Katy Huberty, Morgen Stanley: Stronger iPhone and User Growth Tees Up 2H14 Product Cycle. “We are buyers of the stock in light of low institutional ownership, stronger-than-expected iPhone sales, and upcoming product cycles not baked into consensus estimates… iPhone shipments of nearly 44M were above consensus of 38M and in line with the strength indicated by our AlphaWise Smartphone Tracker during the quarter. iPhone growth improved in a number of geographies, including double-digit growth in the US, 50% in Japan, and 28% in China. Improved mix drove gross margin to 39.3%, above guidance of 37-38%. Better-than-expected June guidance is in line with our prior model and straddles consensus at the high-end.” Rating: Overweight. Price target: $630

Colin Gilis, BGC: Haihu. “The iPad sales drop, should draw investor focus, more than iPhone sales.” Hold. $550. 

Bill Shope, Goldman Sachs. The platform shows its strength  “Overall, we believe the iPhone and gross margin upside should overshadow the iPad shortfall and slightly disappointing guidance. Most important, the company’s commentary around its installed base momentum and new user acquisition was far more encouraging than we anticipated; indeed, the company noted that it now has nearly 800 million iTunes accounts, up almost 40% from the levels in June of last year. Bottom line: this installed base growth provides a far more robust platform for future device growth (old and new categories) than the bulls or bears previously believed.” Buy. Raising price target to $620 from $610. 

Charlie Wolf, Needham: Finally, Apple Surprises On The Upside. “Notwithstanding the second quarter upside surprise, Apple’s ongoing dilemma is that in the segment of the smartphone market the iPhone is targeting—the high-end segment—demand is brand-driven and price-inelastic. In this segment, price reductions are an ineffective weapon to grow market share. In contrast, in the low price segment, brand is unimportant and demand is very price elastic. To grow the iPhone’s share, Apple would have to build a phone for $300 or less that targeted this segment. But the brand would count for little in the endeavor. Buy. $590.

Toni Sacconaghi, Bernstein: Results Surprisingly Strong: Core Issues Remain the Same, but the Trade is ON. “On one hand, iPhone sales strength is encouraging. Units were well above consensus expectations, driven by strength of low end iPhone 4S sales in emerging markets, as well as some incremental share gains in select countries. Additionally, we note that iPhone channel inventory levels were flat sequentially, consistent with our expectations, so they were not a contributing factor to the upside. On the flip side, excluding estimated sales from new carriers (i.e., China Mobile, NTT DoCoMo and T-Mobile) iPhone units grew ~5% YoY, and ASPs declined. Moreover, Apple may have also benefitted from “pulled in” sales in Japan, in advance of a VAT increase in April. On net, we continue to believe that the high end smartphone market is likely to have limited to no unit growth going forward, and that share shifts are difficult to effect across platforms, given high repurchase intentions for both iOS and Android.” Overweight. Raising price target to $615 from $575.

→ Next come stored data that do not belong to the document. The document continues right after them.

/-! ## §2 The characteristic root `q ∈ (0,1)`, `q + q⁻¹ = 2 + m∕t²`, and its constants -/

/-- **EXISTENCE OF THE ROOT**: for `t ≠ 0`, `m > 0` the equation `q + q⁻¹ = 2 + m∕t²` has a root in `(0,1)`
(`q = ((2+h) − √(h²+4h))∕2`, `h = m∕t²`). [folklore] lattice analysis [cite: Balaban1984PropagatorsI, (1.29) p.23] -/
theorem exists_root (t : ℝ) (ht : t ≠ 0) {m : ℝ} (hm : 0 < m) : ∃ q : ℝ, 0 < q ∧ q < 1 ∧ q + q⁻¹ = 2 + m / t ^ 2 := by
  have ht2 : 0 < t ^ 2 := by positivity
  set h : ℝ := m / t ^ 2 with hh
  have hpos : 0 < h := div_pos hm ht2
  have hdisc : 0 ≤ h ^ 2 + 4 * h := by positivity
  set r : ℝ := Real.sqrt (h ^ 2 + 4 * h) with hr
  have hr2 : r ^ 2 = h ^ 2 + 4 * h := Real.sq_sqrt hdisc
  have hr0 : 0 ≤ r := Real.sqrt_nonneg _
  have hrlt : r < 2 + h := by nlinarith
  have hrgt : h < r := by nlinarith
  refine ⟨((2 + h) - r) / 2, by linarith, by linarith, ?_⟩
  have hprod : ((2 + h) - r) / 2 * (((2 + h) + r) / 2) = 1 := by linear_combination (-1 / 4 : ℝ) * hr2
  rw [inv_eq_of_mul_eq_one_right hprod]
  ring

/-- the root's polynomial relation `m·q = t²(q − 1)²`. [folklore] -/
private theorem root_mq (t : ℝ) (ht : t ≠ 0) (m : ℝ) {q : ℝ} (hq0 : 0 < q) (hq : q + q⁻¹ = 2 + m / t ^ 2) :
    m * q = t ^ 2 * (q ^ 2 + 1 - 2 * q) := by
  have hqinv : q⁻¹ = 2 + m / t ^ 2 - q := by linarith [hq]
  have key : q * (2 + m / t ^ 2 - q) = 1 := by rw [← hqinv]; exact mul_inv_cancel₀ hq0.ne'
  have h3 : q * (m / t ^ 2) = q ^ 2 + 1 - 2 * q := by linear_combination key
  have h4 : t ^ 2 * (q * (m / t ^ 2)) = m * q := by field_simp
  rw [← h4, h3]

Stuart Jeffrey, Nomura. Product Cycle Offers Some Upside. “China and Japan, where Apple recently added China Mobile and Docomo to its customer list, drove 93% of absolute year-on-year revenue growth. Excluding these markets, growth was just 0.4% yoy, suggesting that growth opportunities are diminishing… We see little risk of a material negative disappointment in the coming months now that (achievable) June guidance has been given. Attention is now likely to shift to the iPhone 6 launch. Weak trends outside of China and Japan suggest that we could already be seeing the start of pent-up demand. When released in Q4, this could result in a very strong end to the year.” Neutral. Raises price target to $574 from $545.

Amit Daryanani, RBC. Buy before Tim does it himself. “All you need to know: AAPL reported material upside to March- qtr expectations and guided June-qtr in line with tempered investor expectations. We think the stock will work well from here through the end of FY14 (Sept) driven by: i. Improved capital allocation, ii. iPhone 6 product cycle (large form factor), iii. iPad refresh and large form factors and iv. “New Product categories” launch in H2:14 (iWatch and more?).” Outperform. Raising price target to $625 from $590.

Timothy Arcuri, Cowan: Don’t Call it A Comeback. “With a solid print and guide a little better than feared, iPhone is growing double digits again in both March and June and this is even before what looks to be a very strong iPhone 6 build. Additionally, capital allocation continues to grow and new categories add the potential for some multiple expansion moving through this year.” Outperform. Raising price target to $630 from $590.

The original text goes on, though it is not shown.